Please filter the data below down to the lines holding the string "validity".

Data items
★ ★ ★ ★ ★

import Mathlib
import Summits.KontsevichZagierPeriods.KontsevichZagierPeriods.Theorems.SoloInformedHarmonicReps
import HarnessLib
import HarnessLib.Audit

/-!
# SoloInformed — block labellings with a letter of arbitrary size (Hoffman's relation, file 1)

Solo programme `solo-KontsevichZagierPeriods-informed`, session s48 (PROGRAMME L; pure
combinatorics).

File `SoloInformedHarmonicLabels` computes fibres, validity, indices and chain products of the
insertion / merging labellings `LabIns i`, `LabMerge i` of the cube `(0,1)^{M+1}`,
`M + 1 = (m+1) + (a+2)`, for a letter of size `a + 2 ≥ 2` (the harmonic product with `ζ(a+2)`).
Hoffman's relation needs the SAME labellings for a letter of size `c = 1` (one extra coordinate
`Y`, `M = m + 1`): the definitions `soloInformedLabIns`, `soloInformedLabMerge`, `soloInformedQU`,
`soloInformedYB` are already general, and this file re-proves the eight lemmas for an arbitrary
letter size `c` (`hM : m + c = M`): fibres `u_t / c / u_{t-1}` and `u_t (+c at i)`, validity
(for `LabIns` with `1 ≤ c` and `1 ≤ i`, so that block `0` stays `u₀ ≥ 2`), indices
`u.take i ++ c :: u.drop i` and `u.take i ++ (c + u_i) :: u.drop (i+1)`; and, in the Hoffman case
`M = m + 1`, the chains `ins_i(Y; Q)`, `merge_i(Y; Q)` of `SoloInformedHarmonicGQ` with `Y = w_{m+1}`.

References: Hoffman 1992 §2, Thm 5.1; Hoffman 1997 §2.
-/

noncomputable section

open Literature.NumberTheory.Transcendental
open Literature.NumberTheory.Transcendental.KZ

namespace Summit.KontsevichZagierPeriods.KontsevichZagierPeriods.Theorems

section labs

variable (M : ℕ) {u : List ℕ} {m i c k : ℕ} (hu : MZV.IsAdmissible u) (hw : u.sum = m + 1)
  (hk : u.length = k + 1) (hM : m + c = M)
include hu hw hk hM

/-- **Fibres of `LabIns i`** (letter of size `c`): `u_t` below `i`, `c` at `i`, `u_{t-1}` above. -/
theorem soloInformed_fib_labInsC (hi : i ≤ k + 1) {t : ℕ} (ht : t ≤ k + 1) :
    soloInformedFib (soloInformedLabIns M u m i) t =
      if h : t < i then u[t]'(by omega) else if t = i then c else u[t - 1]'(by omega) := by
  unfold soloInformedFib
  split_ifs with h1 h2
  · rw [← soloInformed_card_fibreU hu.1 hw hk (by omega : m + 1 ≤ M + 1) (by omega : t ≤ k)]
    congr 1
    ext l
    simp only [Finset.mem_filter, Finset.mem_univ, true_and, soloInformedLabIns]
    split_ifs with h3 h4 <;> omega
  · subst h2
    have hS : Finset.univ.filter (fun l : Fin (M + 1) => soloInformedLabIns M u m t l = t) =
        Finset.univ.filter (fun l : Fin (M + 1) => m + 1 ≤ l.1) := by
      ext l
      simp only [Finset.mem_filter, Finset.mem_univ, true_and, soloInformedLabIns]
      split_ifs with h3 h4 <;> omega
    rw [hS]
    exact soloInformed_card_filter_le_val (by omega)
  · rw [← soloInformed_card_fibreU hu.1 hw hk (by omega : m + 1 ≤ M + 1) (by omega : t - 1 ≤ k)]
    congr 1
    ext l
    simp only [Finset.mem_filter, Finset.mem_univ, true_and, soloInformedLabIns]
    split_ifs with h3 h4 <;> omega

/-- **Fibres of `LabMerge i`** (letter of size `c`): `u_t`, plus `c` at `t = i`. -/
theorem soloInformed_fib_labMergeC (hi : i ≤ k) {t : ℕ} (ht : t ≤ k) :
    soloInformedFib (soloInformedLabMerge M u m i) t =
      if t = i then c + u[t]'(by omega) else u[t]'(by omega) := by
  unfold soloInformedFib
  split_ifs with h1
  · subst h1
    have hS : Finset.univ.filter (fun l : Fin (M + 1) => soloInformedLabMerge M u m t l = t) =
        Finset.univ.filter (fun l : Fin (M + 1) => m + 1 ≤ l.1) ∪
          Finset.univ.filter (fun l : Fin (M + 1) => l.1 < m + 1 ∧ soloInformedLabU u l = t) := by
      ext l
      simp only [Finset.mem_filter, Finset.mem_univ, true_and, Finset.mem_union, soloInformedLabMerge]
      split_ifs with h3 <;> omega
    rw [hS, Finset.card_union_of_disjoint (Finset.disjoint_filter.2 fun l _ h1 h2 => by omega),
      soloInformed_card_filter_le_val (show (m + 1) + c = M + 1 by omega),
      soloInformed_card_fibreU hu.1 hw hk (by omega : m + 1 ≤ M + 1) ht]
  · rw [← soloInformed_card_fibreU hu.1 hw hk (by omega : m + 1 ≤ M + 1) ht]
    congr 1
    ext l
    simp only [Finset.mem_filter, Finset.mem_univ, true_and, soloInformedLabMerge]
    split_ifs with h3 <;> omega

/-- `LabIns i` is a valid labelling with blocks `0,…,k+1` when `c ≥ 1` and `i ≥ 1`
(block `0` is then `u₀ ≥ 2`). -/
theorem soloInformed_isLab_labInsC (hc : 1 ≤ c) (hi1 : 1 ≤ i) (hi : i ≤ k + 1) :
    soloInformedIsLab (soloInformedLabIns M u m i) (k + 1) := by
  refine ⟨fun l => ?_, fun t ht => ?_, ?_⟩
  · unfold soloInformedLabIns
    split_ifs with h1 h2
    · have := soloInformed_labU_le hu.1 hw hk (N := M + 1) h1; omega
    · have := soloInformed_labU_le hu.1 hw hk (N := M + 1) h1; omega
    · exact hi
  · rw [soloInformed_fib_labInsC M hu hw hk hM hi ht]
    split_ifs with h1 h2
    · exact hu.1 _ (List.getElem_mem _)
    · exact hc
    · exact hu.1 _ (List.getElem_mem _)
  · rw [soloInformed_fib_labInsC M hu hw hk hM hi (Nat.zero_le _)]
    split_ifs with h1 h2
    · have h := hu.2 (List.ne_nil_of_length_eq_add_one hk)
      rwa [List.head_eq_getElem] at h
    · omega
    · omega

/-- `LabMerge i` is a valid labelling with blocks `0,…,k` (any letter size `c`). -/
theorem soloInformed_isLab_labMergeC (hi : i ≤ k) :
    soloInformedIsLab (soloInformedLabMerge M u m i) k := by
  refine ⟨fun l => ?_, fun t ht => ?_, ?_⟩
  · unfold soloInformedLabMerge
    split_ifs with h1
    · exact soloInformed_labU_le hu.1 hw hk (N := M + 1) h1
    · exact hi
  · rw [soloInformed_fib_labMergeC M hu hw hk hM hi ht]
    have := hu.1 _ (List.getElem_mem (l := u) (n := t) (by omega))
    split_ifs <;> omega
  · rw [soloInformed_fib_labMergeC M hu hw hk hM hi (Nat.zero_le _)]
    have h := hu.2 (List.ne_nil_of_length_eq_add_one hk)
    rw [List.head_eq_getElem] at h
    split_ifs <;> omega

/-- **The index of `LabIns i` is `u.take i ++ c :: u.drop i`.** -/
theorem soloInformed_idx_labInsC (hi : i ≤ k + 1) :
    soloInformedIdx (soloInformedLabIns M u m i) (k + 2) = u.take i ++ c :: u.drop i := by
  apply List.ext_getElem?
  intro t
  by_cases ht : t < k + 2
  · rw [List.getElem?_eq_getElem (by simpa using ht), soloInformed_idx_getElem,
      soloInformed_fib_labInsC M hu hw hk hM hi (by omega : t ≤ k + 1)]
    split_ifs with h1 h2
    · rw [List.getElem?_append_left (by simp only [List.length_take]; omega), List.getElem?_take, if_pos h1,
        List.getElem?_eq_getElem]
    · subst h2
      rw [List.getElem?_append_right (by simp only [List.length_take]; omega)]
      simp [Nat.min_eq_left (show t ≤ u.length by omega)]
    · rw [List.getElem?_append_right (by simp only [List.length_take]; omega)]
      have e1 : t - (u.take i).length = (t - i - 1) + 1 := by simp only [List.length_take]; omega
      rw [e1, List.getElem?_cons_succ, List.getElem?_drop, List.getElem?_eq_getElem (by omega)]
      congr 2
      omega
  · rw [List.getElem?_eq_none (by simpa using ht), List.getElem?_eq_none (by
      simp only [List.length_append, List.length_cons, List.length_take, List.length_drop]; omega)]

/-- **The index of `LabMerge i` is `u.take i ++ (c + u_i) :: u.drop (i+1)`.** -/
theorem soloInformed_idx_labMergeC (hi : i ≤ k) :
    soloInformedIdx (soloInformedLabMerge M u m i) (k + 1) =
      u.take i ++ (c + u[i]'(by omega)) :: u.drop (i + 1) := by
  apply List.ext_getElem?
  intro t
  by_cases ht : t < k + 1
  · rw [List.getElem?_eq_getElem (by simpa using ht), soloInformed_idx_getElem,
      soloInformed_fib_labMergeC M hu hw hk hM hi (by omega : t ≤ k)]
    split_ifs with h1
    · subst h1
      rw [List.getElem?_append_right (by simp only [List.length_take]; omega)]
      simp [Nat.min_eq_left (show t ≤ u.length by omega)]
    · rcases lt_or_gt_of_ne h1 with h2 | h2
      · rw [List.getElem?_append_left (by simp only [List.length_take]; omega), List.getElem?_take, if_pos h2,
          List.getElem?_eq_getElem]
      · rw [List.getElem?_append_right (by simp only [List.length_take]; omega)]
        have e1 : t - (u.take i).length = (t - i - 1) + 1 := by simp only [List.length_take]; omega
        rw [e1, List.getElem?_cons_succ, List.getElem?_drop, List.getElem?_eq_getElem (by omega)]
        congr 2
        omega
  · rw [List.getElem?_eq_none (by simpa using ht), List.getElem?_eq_none (by
      simp only [List.length_append, List.length_cons, List.length_take, List.length_drop]; omega)]

/-- **Chain products of `LabIns i`** (any letter size): `Q_t` below `i`; `Q_{t-1}·Y`
(`Q_{-1} = 1`) from `i` on. -/
theorem soloInformed_BP_labInsC (hi : i ≤ k + 1) (w : Fin (M + 1) → ℝ) {t : ℕ} (ht : t ≤ k + 1) :
    soloInformedBP (soloInformedLabIns M u m i) w t =
      if t < i then soloInformedQU M u w t
      else (if t = 0 then 1 else soloInformedQU M u w (t - 1)) * soloInformedYB M m w := by
  unfold soloInformedBP
  split_ifs with h1 h2
  · rw [soloInformedQU, ← soloInformed_filter_labU_le hu.1 hw hk (by omega : t ≤ k)]
    congr 1
    ext l
    simp only [Finset.mem_filter, Finset.mem_univ, true_and, soloInformedLabIns]
    split_ifs with h3 h4 <;> omega
  · subst h2
    rw [one_mul, soloInformedYB]
    congr 1
    ext l
    simp only [Finset.mem_filter, Finset.mem_univ, true_and, soloInformedLabIns]
    split_ifs with h3 h4 <;> omega
  · rw [soloInformedQU, soloInformedYB, ← Finset.prod_union (Finset.disjoint_filter.2
      fun l _ h3 h4 => by have := soloInformed_ends_getD_le_weight hu.1 hw hk (t - 1); omega)]
    congr 1
    ext l
    simp only [Finset.mem_filter, Finset.mem_univ, true_and, Finset.mem_union, soloInformedLabIns]
    have key : l.1 < m + 1 → (soloInformedLabU u l < t ↔ l.1 < (soloInformedEnds u).getD (t - 1) 0) :=
      fun hl => by
        have := soloInformed_labU_le_iff hu.1 hw hk (N := M + 1) hl (t := t - 1) (by omega)
        omega
    have hle := soloInformed_ends_getD_le_weight hu.1 hw hk (t - 1)
    split_ifs with h3 h4
    · constructor
      · intro; exact Or.inl ((key h3).1 (by omega))
      · rintro (h | h)
        · omega
        · omega
    · constructor
      · intro h; exact Or.inl ((key h3).1 (by omega))
      · rintro (h | h)
        · have := (key h3).2 h; omega
        · omega
    · constructor
      · intro; exact Or.inr (by omega)
      · intro; omega

/-- **Chain products of `LabMerge i`** (any letter size): `Q_t`, times `Y` from `i` on. -/
theorem soloInformed_BP_labMergeC (w : Fin (M + 1) → ℝ) {t : ℕ} (ht : t ≤ k) :
    soloInformedBP (soloInformedLabMerge M u m i) w t =
      if t < i then soloInformedQU M u w t else soloInformedQU M u w t * soloInformedYB M m w := by
  unfold soloInformedBP
  split_ifs with h1
  · rw [soloInformedQU, ← soloInformed_filter_labU_le hu.1 hw hk ht]
    congr 1
    ext l
    simp only [Finset.mem_filter, Finset.mem_univ, true_and, soloInformedLabMerge]
    split_ifs with h3 <;> omega
  · rw [soloInformedQU, soloInformedYB, ← soloInformed_filter_labU_le hu.1 hw hk ht,
      ← Finset.prod_union (Finset.disjoint_filter.2 fun l _ h3 h4 => by omega)]
    congr 1
    ext l
    simp only [Finset.mem_filter, Finset.mem_univ, true_and, Finset.mem_union, soloInformedLabMerge]
    split_ifs with h3 <;> omega

end labs

/-! ## The Hoffman case: `M = m + 1`, one extra coordinate `Y = w_{m+1}`, letter of size `1`

(The general-letter chain lemmas `soloInformed_ofFn_BP_labIns/Merge` of `SoloInformedHarmonicReps`
carry the hypothesis `m + a + 2 = M`, which has no solution for `M = m + 1`; the two lemmas below are
their size-`1` counterparts, with `Y` the last coordinate.) -/

section hoffman

variable {u : List ℕ} {m k : ℕ} (hu : MZV.IsAdmissible u) (hw : u.sum = m + 1) (hk : u.length = k + 1)

/-- `Y = w_{m+1}`: for `M = m + 1` the `X`-block is the single last coordinate. -/
theorem soloInformed_YB_last (w : Fin (m + 2) → ℝ) :
    soloInformedYB (m + 1) m w = w (Fin.last (m + 1)) := by
  unfold soloInformedYB
  have h : Finset.univ.filter (fun l : Fin (m + 1 + 1) => m + 1 ≤ l.1) = {Fin.last (m + 1)} := by
    ext l
    simp only [Finset.mem_filter, Finset.mem_univ, true_and, Finset.mem_singleton, Fin.ext_iff,
      Fin.val_last]
    omega
  rw [h, Finset.prod_singleton]

include hu hw hk in
/-- **The chain of `LabIns (m+1) u m i` is `ins_i(w_{m+1}; Q)` with inserted letter `1`.** -/
theorem soloInformed_ofFn_BP_labIns_one (i : Fin (k + 2)) (w : Fin (m + 2) → ℝ) :
    List.ofFn (fun t : Fin (k + 2) => soloInformedBP (soloInformedLabIns (m + 1) u m i) w t) =
      soloInformedInsQ (w (Fin.last (m + 1))) 1
        (List.ofFn fun t : Fin (k + 1) => soloInformedQU (m + 1) u w t) i := by
  rw [← soloInformed_YB_last w]
  apply List.ext_getElem?
  intro r
  rw [List.getElem?_ofFn, soloInformed_getElem?_insQ _ _ _ _ _ (by simp; omega)]
  by_cases hr : r < k + 2
  · rw [dif_pos hr, soloInformed_BP_labInsC (m + 1) (c := 1) hu hw hk rfl (Nat.le_of_lt_succ i.2) w
      (by omega : r ≤ k + 1)]
    by_cases h1 : r < i
    · rw [if_pos h1, if_pos h1, List.getElem?_ofFn, dif_pos (by omega)]
    rw [if_neg h1, if_neg h1]
    by_cases h2 : r = i
    · rw [if_pos h2, ← h2]
      rcases Nat.eq_zero_or_pos r with rfl | hpos
      · rw [if_pos rfl, List.getD_cons_zero]
      · obtain ⟨s, rfl⟩ : ∃ s, r = s + 1 := ⟨r - 1, by omega⟩
        rw [if_neg (by omega), List.getD_cons_succ, List.getD_eq_getElem _ _ (by simp; omega),
          List.getElem_ofFn, Nat.add_sub_cancel]
    · rw [if_neg h2, if_neg (by omega : r ≠ 0), List.getElem?_ofFn, dif_pos (by omega : r - 1 < k + 1)]
      rfl
  · rw [dif_neg hr, if_neg (by omega), if_neg (by omega), List.getElem?_ofFn, dif_neg (by omega)]
    rfl

include hu hw hk in
/-- **The chain of `LabMerge (m+1) u m i` is `merge_i(w_{m+1}; Q)`.** -/
theorem soloInformed_ofFn_BP_labMerge_one (i : Fin (k + 1)) (w : Fin (m + 2) → ℝ) :
    List.ofFn (fun t : Fin (k + 1) => soloInformedBP (soloInformedLabMerge (m + 1) u m i) w t) =
      soloInformedMergeQ (w (Fin.last (m + 1)))
        (List.ofFn fun t : Fin (k + 1) => soloInformedQU (m + 1) u w t) i := by
  rw [← soloInformed_YB_last w]
  apply List.ext_getElem?
  intro r
  rw [List.getElem?_ofFn, soloInformed_getElem?_mergeQ, List.getElem?_ofFn]
  by_cases hr : r < k + 1
  · rw [dif_pos hr, dif_pos hr, soloInformed_BP_labMergeC (m + 1) (c := 1) hu hw hk rfl w (by omega : r ≤ k)]
    split_ifs with h1
    · rfl
    · rfl
  · rw [dif_neg hr, dif_neg hr]
    split_ifs <;> rfl

end hoffman


end Summit.KontsevichZagierPeriods.KontsevichZagierPeriods.Theorems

★ ★ ★ ★ ★

→ Response to the exercise
File `SoloInformedHarmonicLabels` computes fibres, validity, indices and chain products of the
letter size `c` (`hM : m + c = M`): fibres `u_t / c / u_{t-1}` and `u_t (+c at i)`, validity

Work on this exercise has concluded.